How to complete this task
With the material below, print exactly the lines between the line holding "(map_zero _) (map_one _)]" and the line holding "refine funext fun w => Units.ext ?_", inclusive. Add nothing else.

━━ Records for this task ━━

/-!
# Crux `HLiu418`, road `K2_Liu`, socket #42S, organ S4, piece (S4-loc-b) — DEFS: THE CHANGE OF FRAME `ψ_T` OF THE BIG LOCAL GROUP `U(𝔻 ⊗ V′)(L⁺_v)`
# INDUCED BY A LOCAL CONGRUENCE `T` OF THE AUXILIARY FRAMES, AND `ψ_T (h ⊗ 1_{V″}) = h ⊗ 1_{V′}`

Cell `hodgecm-mathlib`, crux item hLiu418 = `stmt-HodgeConjecture-24832`; squad K2 ∕ K2Liu; prover K2Liu-p03 (g7).  Definition lane (`--kind definition`,
`--supports stmt-HodgeConjecture-24832 --as helper`): DEFINITIONS WITH BODIES + their matrix descriptions and the one structural theorem; no instance, no notation,
no named-fact hypothesis, no `sorry`.

SETTING = ★ D-A `K2LiuLocalSWSectionDefs` ∕ ★ (S4-loc) `K2LiuLocalSWImageFrameInvariance` §1: the doubled CM datum `(L, e, dV, dW)` with `H_v = U(𝔻)(L⁺_v) =
localPi … (hermD e dV dW) v`, two auxiliary frames `dV′, dV″ : Fin M₂ → L` (tensor enumerations `eW, e′`), a finite place `v` of `L⁺`, and the BIG local groups
`U(𝔻 ⊗ V′)(L⁺_v)`, `U(𝔻 ⊗ V″)(L⁺_v)` (`localPi … (hermD e′ dV (tensorFrame dW eW dV⋆)) v`, Gram matrix `J^{𝔻⊗V⋆} = reindex epsD (J^𝔻 ⊗ₖ diag dV⋆)`, ★ `hermD_tensor`).
A LOCAL CONGRUENCE of the auxiliary frames is `T ∈ GL_{M₂}(L ⊗ L⁺_v)` with `ᵗ((c⊗1)T) · diag(dV′)_v · T = a • diag(dV″)_v` (`a` a unit; `a = 1` is what ★ (S4-loc-c)
`exists_formCongr_diagonal_of_hilbertSymbol_eq` produces for two rank-3 frames with the same local sign).
* §1 **`oneKronGL … v T := reindexGL epsD (1_{n+n} ⊗ₖ T) ∈ GL_{n′+n′}(L ⊗ L⁺_v)`** — «`1_𝔻 ⊗ T`» in the big enumeration — and **`formCongr_oneKronGL`**:
  `ᵗ((c⊗1)(1 ⊗ T)) · J^{𝔻⊗V′}_v · (1 ⊗ T) = a • J^{𝔻⊗V″}_v` (`(1 ⊗ T)^* (J^𝔻 ⊗ D′) (1 ⊗ T) = J^𝔻 ⊗ (T^* D′ T)`); **`commute_oneKronGL_kronOneGL`**: `1 ⊗ T` commutes
  with every `k ⊗ 1` (place by place `(1 ⊗ T_w)(k_w ⊗ 1) = k_w ⊗ T_w = (k_w ⊗ 1)(1 ⊗ T_w)`).
* §2 **`tensorFrameCongrLoc … v T ha hT : U(𝔻 ⊗ V″)(L⁺_v) ≃ₜ* U(𝔻 ⊗ V′)(L⁺_v)`, `g ↦ (1 ⊗ T) g (1 ⊗ T)⁻¹`** — ★ `UnitaryGroup.localFormCongr` at `oneKronGL T`
  transported to the factor form `localPi` through ★ `localPiEquiv` on both sides; `coe_tensorFrameCongrLoc_apply` (the underlying family is
  `B · g · B⁻¹`, `B = localGLPiEquiv (oneKronGL T)`).
* §3 **`tensorFrameCongrLoc_tensorEmbLoc`**: `ψ_T (h ⊗ 1_{V″}) = h ⊗ 1_{V′}` for every `h ∈ H_v` — the hypothesis `hψ` of ★ (S4-loc-a)
  `localSWImage_comp_eq`, so that `R(V″_v; sB ∘ ψ_T, m₀) = R(V′_v; sB, m₀)` (typed in the companion proof file `K2LiuLocalSWImageFrameCongr`).
The naturality «Kudla's big local Weil datum for `V″` = the datum for `V′` composed with `ψ_T`» is the D-A′ owner's (K2Liu-p09) model statement; this file is the
group-theoretic carrier it is stated on ([Kudla1994, §3 Thm. 3.1]; [MoeglinVignerasWaldspurger1987, Chap. 1 I.17]; [PlatonovRapinchuk1994, §2.3]).
HONEST LABEL.  Count-neutral helper: `HC_CM` is proved only modulo the 7 printed citations (2 remaining named inputs: hLiu418 = `stmt-HodgeConjecture-24832`,
h413 = `stmt-HodgeConjecture-24833`) until rung 0 closes; this file defines carriers and closes no item.

## References
* [PlatonovRapinchuk1994] V. Platonov, A. Rapinchuk, *Algebraic Groups and Number Theory* (1994), §2.3 (equivalent hermitian forms have conjugate unitary groups), §5.1.
* [Kudla1994] S. S. Kudla, *Splitting metaplectic covers of dual reductive pairs*, Israel J. Math. 87 (1994): §2, §3 Thm. 3.1.
* [MoeglinVignerasWaldspurger1987] C. Mœglin, M.-F. Vignéras, J.-L. Waldspurger, LNM 1291 (1987), Chap. 1 I.17 (the dual pair `U(V) × U(W′) → U(V ⊗ W′)`).
* [GanQiuTakeda2014] W. T. Gan, Y. Qiu, S. Takeda, Invent. Math. 198 (2014): §5.4–§5.5 (`R_n(V_v)` depends on the isometry class of `V_v`).
-/

set_option autoImplicit false
set_option linter.dupNamespace false -- the mandated namespace repeats `HodgeConjecture.HodgeConjecture`

noncomputable section

open scoped Matrix Kronecker
open NumberField IsDedekindDomain Matrix
open Literature.NumberTheory.Automorphic Literature.NumberTheory.Automorphic.UnitaryGroup
open Literature.NumberTheory.GelbartRogawski1991 Literature.NumberTheory.GelbartRogawski1991.GRConstruction
open Literature.NumberTheory.GelbartRogawski1991.UnitaryDualPair.LocalSplitting
open Literature.NumberTheory.K2Lit.SiegelDoubled
open Summit.HodgeConjecture.HodgeConjecture.Cruxes.HLiu418.K2LiuLocalSWSectionDefs

namespace Summit.HodgeConjecture.HodgeConjecture.Cruxes.HLiu418.K2LiuLocalTensorFrameCongrDefs

variable (L : Type) [Field L] [NumberField L] [IsCMField L]
variable {N M n : ℕ} (e : Fin N × Fin M ≃ Fin n)
  (dV : Fin N → L) (hdV : ∀ i, IsCMField.complexConj L (dV i) = dV i)
  (dW : Fin M → L) (hdW : ∀ i, IsCMField.complexConj L (dW i) = dW i)
variable {M₂ M' n' : ℕ} (eW : Fin M × Fin M₂ ≃ Fin M') (e' : Fin N × Fin M' ≃ Fin n')
  (dV' : Fin M₂ → L) (hdV' : ∀ k, IsCMField.complexConj L (dV' k) = dV' k)
  (dV'' : Fin M₂ → L) (hdV'' : ∀ k, IsCMField.complexConj L (dV'' k) = dV'' k)
variable (v : HeightOneSpectrum (𝓞 (Fp L)))

/-! ## §1 `1_𝔻 ⊗ T` in the big enumeration, its form identity and its commutation with `k ⊗ 1` -/

/-- **`oneKronGL v T = reindexGL epsD (1_{n+n} ⊗ₖ T) ∈ GL_{n′+n′}(L ⊗ L⁺_v)`** — the change of frame `1_𝔻 ⊗ T` of the big space `𝔻 ⊗ V′` induced by a change of
frame `T ∈ GL_{M₂}(L ⊗ L⁺_v)` of the auxiliary space, read in the enumeration `epsD` of ★ `hermD_tensor`. [cite: MoeglinVignerasWaldspurger1987, Chap. 1 I.17]
[cite: Kudla1994, §2 (doubled space, Siegel parabolic)] -/
def oneKronGL (T : GL (Fin M₂) (LocalRing L v)) : GL (Fin (n' + n')) (LocalRing L v) :=
  UnitaryGroup.reindexGL (epsD e eW e') (kroneckerGL ((1 : GL (Fin (n + n)) (LocalRing L v)), T))

omit [IsCMField L] in
/-- matrix of `oneKronGL v T`: `reindex epsD epsD (1 ⊗ₖ T)`. [cite: MoeglinVignerasWaldspurger1987, Chap. 1 I.17] -/
theorem coe_oneKronGL (T : GL (Fin M₂) (LocalRing L v)) :
    (oneKronGL L e eW e' v T).1 = Matrix.reindex (epsD e eW e') (epsD e eW e') ((1 : Matrix (Fin (n + n)) (Fin (n + n)) (LocalRing L v)) ⊗ₖ T.1) :=
  rfl

omit [IsCMField L] in
/-- `T ↦ 1 ⊗ T` is a group homomorphism: `oneKronGL (T * T′) = oneKronGL T * oneKronGL T′`. [cite: MoeglinVignerasWaldspurger1987, Chap. 1 I.17] -/
theorem oneKronGL_mul (T T' : GL (Fin M₂) (LocalRing L v)) :
    oneKronGL L e eW e' v (T * T') = oneKronGL L e eW e' v T * oneKronGL L e eW e' v T' := by
  unfold oneKronGL
  rw [← map_mul, ← map_mul, Prod.mk_mul_mk, one_mul]

omit [IsCMField L] in
/-- `oneKronGL 1 = 1`. [cite: MoeglinVignerasWaldspurger1987, Chap. 1 I.17] -/
theorem oneKronGL_one : oneKronGL L e eW e' v (1 : GL (Fin M₂) (LocalRing L v)) = (1 : GL (Fin (n' + n')) (LocalRing L v)) := by
  unfold oneKronGL
  rw [← Prod.one_eq_mk, map_one, map_one]

/-- **THE FORM IDENTITY**: a local congruence `ᵗ((c⊗1)T) · diag(dV′)_v · T = a • diag(dV″)_v` of the auxiliary frames induces
`ᵗ((c⊗1)(1⊗T)) · J^{𝔻⊗V′}_v · (1⊗T) = a • J^{𝔻⊗V″}_v` on the big Gram matrices (`(1 ⊗ T)^* (J^𝔻 ⊗ D′) (1 ⊗ T) = (1^* J^𝔻 1) ⊗ (T^* D′ T)`, ★ `hermD_tensor`).
[cite: PlatonovRapinchuk1994, §2.3] [cite: Kudla1994, §2 (doubled space, Siegel parabolic)] -/
theorem formCongr_oneKronGL (T : GL (Fin M₂) (LocalRing L v)) {a : LocalRing L v}
    (hT : formCongr (conjLocal L (IsCMField.complexConj L) v) T ((Matrix.diagonal dV').map (algebraMap L (LocalRing L v))) =
      a • (Matrix.diagonal dV'').map (algebraMap L (LocalRing L v))) :
    formCongr (conjLocal L (IsCMField.complexConj L) v) (oneKronGL L e eW e' v T)
        ((hermD L e' dV hdV (tensorFrame L dW eW dV') (tensorFrame_real L dW hdW eW dV' hdV')).map (algebraMap L (LocalRing L v))) =
      a • (hermD L e' dV hdV (tensorFrame L dW eW dV'') (tensorFrame_real L dW hdW eW dV'' hdV'')).map (algebraMap L (LocalRing L v)) := by
  rw [hermD_tensor L e dV hdV dW hdW eW e' dV' hdV', hermD_tensor L e dV hdV dW hdW eW e' dV'' hdV'', formCongr, coe_oneKronGL,
    Matrix.reindex_apply, Matrix.reindex_apply, Matrix.reindex_apply, ← Matrix.submatrix_map, ← Matrix.submatrix_map, ← Matrix.submatrix_map,
    Matrix.transpose_submatrix, UnitaryGroup.kronecker_map, UnitaryGroup.kronecker_transpose, Matrix.map_one _ (map_zero _) (map_one _),
    Matrix.transpose_one, ← UnitaryGroup.kronecker_map_map, ← UnitaryGroup.kronecker_map_map, Matrix.submatrix_mul_equiv, Matrix.submatrix_mul_equiv,
    ← Matrix.mul_kronecker_mul, ← Matrix.mul_kronecker_mul, Matrix.one_mul, Matrix.mul_one]
  rw [show (T.1.map (conjLocal L (IsCMField.complexConj L) v))ᵀ * (Matrix.diagonal dV').map (algebraMap L (LocalRing L v)) * T.1 =
        a • (Matrix.diagonal dV'').map (algebraMap L (LocalRing L v)) from hT, Matrix.kronecker_smul]
  rfl

omit [IsCMField L] in
/-- the `w`-component of `1 ⊗ T` in the factor form `Π_{w∣v} GL(L_w)`: `reindex epsD (1 ⊗ₖ T_w)`, `T_w` the `w`-component of `T`.
[cite: MoeglinVignerasWaldspurger1987, Chap. 1 I.17] -/
theorem coe_localGLPiEquiv_oneKronGL_apply (T : GL (Fin M₂) (LocalRing L v)) (w : UnitaryGroup.PlacesOver L v) :
    ((UnitaryGroup.localGLPiEquiv L (n' + n') v (oneKronGL L e eW e' v T) w : GL (Fin (n' + n')) (w.1.adicCompletion L)) :
        Matrix (Fin (n' + n')) (Fin (n' + n')) (w.1.adicCompletion L)) =
      Matrix.reindex (epsD e eW e') (epsD e eW e')
        ((1 : Matrix (Fin (n + n)) (Fin (n + n)) (w.1.adicCompletion L)) ⊗ₖ
          T.1.map (Pi.evalRingHom (fun w : UnitaryGroup.PlacesOver L v => w.1.adicCompletion L) w)) := by
  rw [UnitaryGroup.localGLPiEquiv, GLn.coe_piEquiv_apply, coe_oneKronGL, Matrix.reindex_apply, Matrix.reindex_apply, ← Matrix.submatrix_map,
    ← UnitaryGroup.kronecker_map_map, Matrix.map_one _ (map_zero _) (map_one _)]

omit [IsCMField L] in
/-- **`1 ⊗ T` COMMUTES WITH EVERY `k ⊗ 1`**: in `Π_{w∣v} GL_{n′+n′}(L_w)`, `(1 ⊗ T) · (k ⊗ 1) = (k ⊗ 1) · (1 ⊗ T)` (both are `k ⊗ T` place by place).
[cite: MoeglinVignerasWaldspurger1987, Chap. 1 I.17] -/
theorem commute_oneKronGL_kronOneGL (T : GL (Fin M₂) (LocalRing L v)) (k : UnitaryGroup.LocalGLPi L (n + n) v) :
    Commute (UnitaryGroup.localGLPiEquiv L (n' + n') v (oneKronGL L e eW e' v T)) (kronOneGL L (n + n) M₂ (epsD e eW e') v k) := by
  refine funext fun w => Units.ext ?_
  rw [Pi.mul_apply, Pi.mul_apply, Units.val_mul, Units.val_mul, coe_localGLPiEquiv_oneKronGL_apply, coe_kronOneGL_apply,
    Matrix.reindex_apply, Matrix.reindex_apply, Matrix.submatrix_mul_equiv, Matrix.submatrix_mul_equiv, ← Matrix.mul_kronecker_mul,
    ← Matrix.mul_kronecker_mul, Matrix.one_mul, Matrix.mul_one, Matrix.one_mul, Matrix.mul_one]

/-! ## §2 The change of frame `ψ_T : U(𝔻 ⊗ V″)(L⁺_v) ≃ₜ* U(𝔻 ⊗ V′)(L⁺_v)` -/

/-- **`ψ_T = tensorFrameCongrLoc … v T ha hT : U(𝔻 ⊗ V″)(L⁺_v) ≃ₜ* U(𝔻 ⊗ V′)(L⁺_v)`, `g ↦ (1 ⊗ T) g (1 ⊗ T)⁻¹`** — for a local congruence
`ᵗ((c⊗1)T) · diag(dV′)_v · T = a • diag(dV″)_v` of the auxiliary frames: ★ `UnitaryGroup.localFormCongr` at `1 ⊗ T` (form identity `formCongr_oneKronGL`), carried to the
factor form `localPi` by ★ `localPiEquiv` on both sides.  An isomorphism of TOPOLOGICAL groups (so `sB ∘ ψ_T` is again a continuous local Weil datum).
[cite: PlatonovRapinchuk1994, §2.3] [cite: Kudla1994, §3 Thm. 3.1] -/
def tensorFrameCongrLoc (T : GL (Fin M₂) (LocalRing L v)) {a : LocalRing L v} (ha : IsUnit a)
    (hT : formCongr (conjLocal L (IsCMField.complexConj L) v) T ((Matrix.diagonal dV').map (algebraMap L (LocalRing L v))) =
      a • (Matrix.diagonal dV'').map (algebraMap L (LocalRing L v))) :
    UnitaryGroup.localPi L (IsCMField.complexConj L) (n' + n')
        (hermD L e' dV hdV (tensorFrame L dW eW dV'') (tensorFrame_real L dW hdW eW dV'' hdV'')) v ≃ₜ*
      UnitaryGroup.localPi L (IsCMField.complexConj L) (n' + n')
        (hermD L e' dV hdV (tensorFrame L dW eW dV') (tensorFrame_real L dW hdW eW dV' hdV')) v :=
  (UnitaryGroup.localPiEquiv L (IsCMField.complexConj L) (n' + n') _ v).trans
    ((UnitaryGroup.localFormCongr (IsCMField.complexConj L) v (oneKronGL L e eW e' v T) ha
        (formCongr_oneKronGL L e dV hdV dW hdW eW e' dV' hdV' dV'' hdV'' v T hT)).trans
      (UnitaryGroup.localPiEquiv L (IsCMField.complexConj L) (n' + n') _ v).symm)

/-- **underlying family of `ψ_T g`**: `B · g · B⁻¹` with `B = localGLPiEquiv (1 ⊗ T) ∈ Π_{w∣v} GL_{n′+n′}(L_w)`. [cite: PlatonovRapinchuk1994, §2.3] -/
theorem coe_tensorFrameCongrLoc_apply (T : GL (Fin M₂) (LocalRing L v)) {a : LocalRing L v} (ha : IsUnit a)
    (hT : formCongr (conjLocal L (IsCMField.complexConj L) v) T ((Matrix.diagonal dV').map (algebraMap L (LocalRing L v))) =
      a • (Matrix.diagonal dV'').map (algebraMap L (LocalRing L v)))
    (g : UnitaryGroup.localPi L (IsCMField.complexConj L) (n' + n')
        (hermD L e' dV hdV (tensorFrame L dW eW dV'') (tensorFrame_real L dW hdW eW dV'' hdV'')) v) :
    ((tensorFrameCongrLoc L e dV hdV dW hdW eW e' dV' hdV' dV'' hdV'' v T ha hT g :
        UnitaryGroup.localPi L (IsCMField.complexConj L) (n' + n')
          (hermD L e' dV hdV (tensorFrame L dW eW dV') (tensorFrame_real L dW hdW eW dV' hdV')) v) : UnitaryGroup.LocalGLPi L (n' + n') v) =
      UnitaryGroup.localGLPiEquiv L (n' + n') v (oneKronGL L e eW e' v T) * (g : UnitaryGroup.LocalGLPi L (n' + n') v) *
        (UnitaryGroup.localGLPiEquiv L (n' + n') v (oneKronGL L e eW e' v T))⁻¹ := by
  rw [tensorFrameCongrLoc, ContinuousMulEquiv.trans_apply, ContinuousMulEquiv.trans_apply, UnitaryGroup.coe_localPiEquiv_symm_apply,
    UnitaryGroup.coe_localFormCongr_apply, UnitaryGroup.coe_localPiEquiv_apply, map_mul, map_mul, map_inv, ContinuousMulEquiv.apply_symm_apply]

/-- the intertwining form without inverses: `ψ_T g · B = B · g`. [cite: PlatonovRapinchuk1994, §2.3] -/
theorem coe_tensorFrameCongrLoc_mul (T : GL (Fin M₂) (LocalRing L v)) {a : LocalRing L v} (ha : IsUnit a)
    (hT : formCongr (conjLocal L (IsCMField.complexConj L) v) T ((Matrix.diagonal dV').map (algebraMap L (LocalRing L v))) =
      a • (Matrix.diagonal dV'').map (algebraMap L (LocalRing L v)))
    (g : UnitaryGroup.localPi L (IsCMField.complexConj L) (n' + n')
        (hermD L e' dV hdV (tensorFrame L dW eW dV'') (tensorFrame_real L dW hdW eW dV'' hdV'')) v) :
    ((tensorFrameCongrLoc L e dV hdV dW hdW eW e' dV' hdV' dV'' hdV'' v T ha hT g :
        UnitaryGroup.localPi L (IsCMField.complexConj L) (n' + n')
          (hermD L e' dV hdV (tensorFrame L dW eW dV') (tensorFrame_real L dW hdW eW dV' hdV')) v) : UnitaryGroup.LocalGLPi L (n' + n') v) *
        UnitaryGroup.localGLPiEquiv L (n' + n') v (oneKronGL L e eW e' v T) =
      UnitaryGroup.localGLPiEquiv L (n' + n') v (oneKronGL L e eW e' v T) * (g : UnitaryGroup.LocalGLPi L (n' + n') v) := by
  rw [coe_tensorFrameCongrLoc_apply, inv_mul_cancel_right]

━━━

Written response
    ← UnitaryGroup.kronecker_map_map, Matrix.map_one _ (map_zero _) (map_one _)]

omit [IsCMField L] in
/-- **`1 ⊗ T` COMMUTES WITH EVERY `k ⊗ 1`**: in `Π_{w∣v} GL_{n′+n′}(L_w)`, `(1 ⊗ T) · (k ⊗ 1) = (k ⊗ 1) · (1 ⊗ T)` (both are `k ⊗ T` place by place).
[cite: MoeglinVignerasWaldspurger1987, Chap. 1 I.17] -/
theorem commute_oneKronGL_kronOneGL (T : GL (Fin M₂) (LocalRing L v)) (k : UnitaryGroup.LocalGLPi L (n + n) v) :
    Commute (UnitaryGroup.localGLPiEquiv L (n' + n') v (oneKronGL L e eW e' v T)) (kronOneGL L (n + n) M₂ (epsD e eW e') v k) := by
  refine funext fun w => Units.ext ?_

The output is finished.